In low-risk scenarios, this opacity can be tolerated; in finance, cybersecurity, code auditing, on-chain transactions, and asset management, it becomes a liability issue. Users need to know whether the model has been replaced, whether the execution environment is trustworthy, whether inputs and outputs have been tampered with, and whether the AI agent has exceeded its authority. The structural gap of centralized AI lies here: capabilities are increasingly powerful, but external verifiability mechanisms have not matured in tandem.

Thus, the question DeAI needs to answer becomes more specific: when model access may be cut off, are there alternative entry points; when sensitive data must enter the model workflow, can a provable processing environment be provided; when AI agents begin executing transactions, calling contracts, and managing permissions, can a chain of evidence be left for accountability? The importance of verifiable AI computing is revealed at this level.

3. What DeAI Can Solve: From Open Access to Trustworthy Execution

The Fable incident resonates in the crypto industry because it touches on a familiar issue: whether critical infrastructure can be shut down by a single entity. Bitcoin's core value is not just its asset price, but providing a global, permissionless, censorship-resistant value transfer network. AI is becoming new critical infrastructure. When model capabilities begin to affect code, security, enterprise processes, and asset execution, the market naturally asks: is a more open, switchable, and verifiable AI access and execution layer also needed?

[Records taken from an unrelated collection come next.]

/-! ## §3. The print's cube configurations `Ã_j` -/

/-- **THEOREM (1.9), HÖLDER MEMBER, ON A BOX WITH THE CUT CUBES, FOR `A = compField Ac` AND p35's
`Ã_j = A₀ + θ_j(A − A₀)`** with a per-label base value `A₀ j` (antisymmetric by `cubeField_antisymm`, agreeing with `A` on
the plateaus by `cubeField_eq_compField`): the inputs are about the cube configuration of the translated field on the
sub-box (`subField_cubeField`) — the output forms of `B4Eq220CubeField.lemma22_sup_cubeField` (.1, .2), `eq220_cubeField`
and `B4Lemma22HolderCubeField.lemma22_holder_cubeField` on a box of sides `cubeMs j ≤ 2K`.
[cite: Balaban1983RegularityDecay, Theorem (1.9) p.573; §2 pp.575–579] -/
theorem thm19_holder_boxCut_cubeField (F : OrthFlow ι) {ℓ k : ℕ} (hℓ : 1 ≤ ℓ) (hk : 1 ≤ k) (hn : 1 ≤ (ℓ + 1) ^ k)
    (hd : 1 ≤ d) (Mb : Fin (d + 1) → ℕ) (hMb : ∀ i, 1 ≤ Mb i) {K : ℕ} (hK16 : 16 ≤ K) (h4 : 4 ∣ K)
    (hKM : ∀ ν, K ∣ Mb ν) {a m2 : ℝ} (ha : 0 < a) (hm : 0 ≤ m2) (e : ℝ)
    (Ac : (Fin (d + 1) → ℤ) → Fin (d + 1) → ℝ) (A₀ : (Fin (d + 1) → ℤ) → Fin (d + 1) → ℝ)
    {cG cD cH cK : ℝ} (hcG : 0 ≤ cG) (hcD : 0 ≤ cD) (hcH : 0 ≤ cH) (hcK : 0 ≤ cK)
    (hG : ∀ j ∈ labelsK Mb K, ∀ Φ : ↥(Box d ℓ k (cubeMs Mb K j)) × ι → ℝ,
      supN (greenA d F (e / ((ℓ + 1) ^ k : ℕ)) ℓ k a m2 (cubeMs Mb K j) (baseEmb hn _) (stairContour hn _)
          (cubeField (Box d ℓ k (cubeMs Mb K j)) ((ℓ + 1) ^ k) K (jloc j) (A₀ j)
            (fun y => Ac (y + fun i => (((ℓ + 1) ^ k : ℕ) : ℤ) * (cubeLo Mb K j i : ℤ)))) *ᵥ Φ) ≤ cG * supN Φ)
    (hDG : ∀ j ∈ labelsK Mb K, ∀ (ν : Fin (d + 1)) (Φ : ↥(Box d ℓ k (cubeMs Mb K j)) × ι → ℝ),
      supN (derivA d F (e / ((ℓ + 1) ^ k : ℕ)) ℓ k (cubeMs Mb K j)
          (cubeField (Box d ℓ k (cubeMs Mb K j)) ((ℓ + 1) ^ k) K (jloc j) (A₀ j)
            (fun y => Ac (y + fun i => (((ℓ + 1) ^ k : ℕ) : ℤ) * (cubeLo Mb K j i : ℤ)))) ν
        *ᵥ (greenA d F (e / ((ℓ + 1) ^ k : ℕ)) ℓ k a m2 (cubeMs Mb K j) (baseEmb hn _) (stairContour hn _)
          (cubeField (Box d ℓ k (cubeMs Mb K j)) ((ℓ + 1) ^ k) K (jloc j) (A₀ j)
            (fun y => Ac (y + fun i => (((ℓ + 1) ^ k : ℕ) : ℤ) * (cubeLo Mb K j i : ℤ)))) *ᵥ Φ)) ≤ cD * supN Φ)
    (hKG : ∀ j ∈ labelsK Mb K, ∀ Φ : ↥(Box d ℓ k (cubeMs Mb K j)) × ι → ℝ,
      supN (kOp F (e / ((ℓ + 1) ^ k : ℕ)) ((ℓ + 1) ^ k) (B1.aSeq a ((ℓ : ℝ) + 1) k) m2 (cubeMs Mb K j)
            (baseEmb hn _) (stairContour hn _)
            (cubeField (Box d ℓ k (cubeMs Mb K j)) ((ℓ + 1) ^ k) K (jloc j) (A₀ j)
              (fun y => Ac (y + fun i => (((ℓ + 1) ^ k : ℕ) : ℤ) * (cubeLo Mb K j i : ℤ))))
            (hBox ((ℓ + 1) ^ k) K (cubeMs Mb K j) (jloc j))
          *ᵥ (greenA d F (e / ((ℓ + 1) ^ k : ℕ)) ℓ k a m2 (cubeMs Mb K j) (baseEmb hn _) (stairContour hn _)
              (cubeField (Box d ℓ k (cubeMs Mb K j)) ((ℓ + 1) ^ k) K (jloc j) (A₀ j)
                (fun y => Ac (y + fun i => (((ℓ + 1) ^ k : ℕ) : ℤ) * (cubeLo Mb K j i : ℤ))))
            *ᵥ (mulH (ι := ι) (hBox ((ℓ + 1) ^ k) K (cubeMs Mb K j) (jloc j)) *ᵥ Φ))) ≤ cK * supN Φ)
    (h3 : (3 : ℝ) ^ (d + 1) * (Real.sqrt (Fintype.card ι) * cK) ≤ Real.exp (-1))
    (μ : Fin (d + 1)) (x x' : ↥(Box d ℓ k Mb)) (hxμ : x.1 + e1 μ ∈ Box d ℓ k Mb) (hx'μ : x'.1 + e1 μ ∈ Box d ℓ k Mb)
    (hne : x'.1 ≠ x.1) (hclose : 32 * supNorm (x'.1 - x.1) ≤ (((ℓ + 1) ^ k : ℕ) : ℝ) * K)
    (l : List ↥(Box d ℓ k Mb)) (hl : IsNNChain x l) (hlend : pathEnd x l = x')
    (hlen : (l.length : ℝ) ≤ ((d : ℝ) + 1) * supNorm (x'.1 - x.1))
    (hlnear : ∀ z ∈ l, supNorm (z.1 - x.1) ≤ supNorm (x'.1 - x.1)) {α : ℝ} (hα0 : 0 ≤ α) (hα1 : α ≤ 1)
    (hHG : ∀ j ∈ labelsK Mb K, ∀ (b b' : ↥(Box d ℓ k (cubeMs Mb K j)))
      (hbμ : b.1 + e1 μ ∈ Box d ℓ k (cubeMs Mb K j)) (hb'μ : b'.1 + e1 μ ∈ Box d ℓ k (cubeMs Mb K j)),
      b'.1 ≠ b.1 → ∀ (lb : List ↥(Box d ℓ k (cubeMs Mb K j))), IsNNChain b lb → pathEnd b lb = b' →
      (lb.length : ℝ) ≤ ((d : ℝ) + 1) * supNorm (b'.1 - b.1) →
      ∀ Φ : ↥(Box d ℓ k (cubeMs Mb K j)) × ι → ℝ,
      ((((ℓ + 1) ^ k : ℕ) : ℝ) / supNorm (b'.1 - b.1)) ^ α *
        siteNorm (transport (fieldLink F (e / ((ℓ + 1) ^ k : ℕ))
              (cubeField (Box d ℓ k (cubeMs Mb K j)) ((ℓ + 1) ^ k) K (jloc j) (A₀ j)
                (fun y => Ac (y + fun i => (((ℓ + 1) ^ k : ℕ) : ℤ) * (cubeLo Mb K j i : ℤ))))) b lb
            *ᵥ fld (derivA d F (e / ((ℓ + 1) ^ k : ℕ)) ℓ k (cubeMs Mb K j)
                    (cubeField (Box d ℓ k (cubeMs Mb K j)) ((ℓ + 1) ^ k) K (jloc j) (A₀ j)
                      (fun y => Ac (y + fun i => (((ℓ + 1) ^ k : ℕ) : ℤ) * (cubeLo Mb K j i : ℤ)))) μ
                  *ᵥ (greenA d F (e / ((ℓ + 1) ^ k : ℕ)) ℓ k a m2 (cubeMs Mb K j) (baseEmb hn _) (stairContour hn _)
                      (cubeField (Box d ℓ k (cubeMs Mb K j)) ((ℓ + 1) ^ k) K (jloc j) (A₀ j)
                        (fun y => Ac (y + fun i => (((ℓ + 1) ^ k : ℕ) : ℤ) * (cubeLo Mb K j i : ℤ)))) *ᵥ Φ)) b'
          - fld (derivA d F (e / ((ℓ + 1) ^ k : ℕ)) ℓ k (cubeMs Mb K j)
                    (cubeField (Box d ℓ k (cubeMs Mb K j)) ((ℓ + 1) ^ k) K (jloc j) (A₀ j)
                      (fun y => Ac (y + fun i => (((ℓ + 1) ^ k : ℕ) : ℤ) * (cubeLo Mb K j i : ℤ)))) μ
                  *ᵥ (greenA d F (e / ((ℓ + 1) ^ k : ℕ)) ℓ k a m2 (cubeMs Mb K j) (baseEmb hn _) (stairContour hn _)
                      (cubeField (Box d ℓ k (cubeMs Mb K j)) ((ℓ + 1) ^ k) K (jloc j) (A₀ j)
                        (fun y => Ac (y + fun i => (((ℓ + 1) ^ k : ℕ) : ℤ) * (cubeLo Mb K j i : ℤ)))) *ᵥ Φ)) b)
        ≤ cH * supN Φ)
    (P : ↥(Box d ℓ k Mb) → Prop) [DecidablePred P] {D : ℝ}
    (hD : ∀ x'', P x'' → ∃ ν, D ≤ |posR ℓ k Mb x ν - posR ℓ k Mb x'' ν|)
    (f : ↥(Box d ℓ k Mb) × ι → ℝ) (hfP : ∀ p, ¬ P p.1 → f p = 0) {φ : ℝ} (hφ : 0 ≤ φ) (hf : ∀ p, |f p| ≤ φ)
    (i0 : ι) :
    ((((ℓ + 1) ^ k : ℕ) : ℝ) / supNorm (x'.1 - x.1)) ^ α *
      |(transport (fieldLink F (e / ((ℓ + 1) ^ k : ℕ)) (fun u v : ↥(Box d ℓ k Mb) => compField Ac u.1 v.1)) x l
          *ᵥ fld (derivA d F (e / ((ℓ + 1) ^ k : ℕ)) ℓ k Mb (fun u v : ↥(Box d ℓ k Mb) => compField Ac u.1 v.1) μ
                *ᵥ (greenA d F (e / ((ℓ + 1) ^ k : ℕ)) ℓ k a m2 Mb (baseEmb hn Mb) (stairContour hn Mb)
                    (fun u v : ↥(Box d ℓ k Mb) => compField Ac u.1 v.1) *ᵥ f)) x'
        - fld (derivA d F (e / ((ℓ + 1) ^ k : ℕ)) ℓ k Mb (fun u v : ↥(Box d ℓ k Mb) => compField Ac u.1 v.1) μ
                *ᵥ (greenA d F (e / ((ℓ + 1) ^ k : ℕ)) ℓ k a m2 Mb (baseEmb hn Mb) (stairContour hn Mb)
                    (fun u v : ↥(Box d ℓ k Mb) => compField Ac u.1 v.1) *ᵥ f)) x) i0|
      ≤ 2 ^ (d + 4) * Real.exp (5 / 2)
          * (Real.sqrt (Fintype.card ι) * (cH + ((d : ℝ) + 1) * D1 hprof * cD
              + ((d : ℝ) + 3) * (((d : ℝ) + 1) * (D1 hprof + D2 hprof)) * cD
              + ((d : ℝ) + 1) * (D1 hprof ^ 2 + D2 hprof) * cG))
          * Real.exp (-(D / K)) * φ := by
  have hK1 : 1 ≤ K := le_trans (by norm_num) hK16
  have hsub : ∀ j ∈ labelsK Mb K, subField ℓ k Mb (cubeMs Mb K j) (cubeLo Mb K j) (cube_ho Mb K j)
      (cubeField (Box d ℓ k Mb) ((ℓ + 1) ^ k) K j (A₀ j) Ac)
      = cubeField (Box d ℓ k (cubeMs Mb K j)) ((ℓ + 1) ^ k) K (jloc j) (A₀ j)
          (fun y => Ac (y + fun i => (((ℓ + 1) ^ k : ℕ) : ℤ) * (cubeLo Mb K j i : ℤ))) :=
    fun j hj => subField_cubeField hK1 hKM hj (A₀ j) Ac
  refine thm19_holder_boxCut F (e / ((ℓ + 1) ^ k : ℕ)) hℓ hk hn hd Mb hMb hK16 h4 hKM ha hm
    (fun u v : ↥(Box d ℓ k Mb) => compField Ac u.1 v.1)
    (fun j => cubeField (Box d ℓ k Mb) ((ℓ + 1) ^ k) K j (A₀ j) Ac)
    (fun j u v => cubeField_antisymm _ _ _ _ _ u v)
    (fun j u v hu hv => cubeField_eq_compField hn hK1 j (A₀ j) Ac (fun ν => plateau_fine hu ν)
      (fun ν => plateau_fine hv ν))
    hcG hcD hcH hcK (fun j hj Φ => ?_) (fun j hj ν Φ => ?_) (fun j hj Φ => ?_) h3 μ x x' hxμ hx'μ hne hclose l hl
    hlend hlen hlnear hα0 hα1 (fun j hj b b' hbμ hb'μ hne' lb hlb hlbend hlblen Φ => ?_) P hD f hfP hφ hf i0
  · rw [hsub j hj]; exact hG j hj Φ
  · rw [hsub j hj]; exact hDG j hj ν Φ
  · rw [hsub j hj]; exact hKG j hj Φ
  · rw [hsub j hj]; exact hHG j hj b b' hbμ hb'μ hne' lb hlb hlbend hlblen Φ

This does not mean all AI must be trained via decentralized networks, nor that technology can completely bypass regulation. A more realistic view is that users will need two types of capabilities simultaneously: strong intelligence from centralized frontier models, and access redundancy, privacy protection, and verifiable execution from open networks. When models like Fable are suddenly suspended due to policy or platform rules, the market will re-understand the need for permissionless AI. Currently, the value of DeAI is mainly reflected in three aspects:

Solving Access Single Points: Reducing Dependency on a Single Model Supplier

DeAI can first mitigate the access single point issue. The Fable incident shows that frontier models may be suddenly cut off by policy or platform rules. At the product level, DeAI can reduce risk in three ways: first, introducing multi-model routing, allowing users to switch between centralized models, open-source models, and decentralized inference networks; second, through an open model market, enabling different models and inference services to connect freely, reducing a single supplier's control; third, through privacy inference entry points and local model combinations, allowing users to maintain backup paths for critical tasks.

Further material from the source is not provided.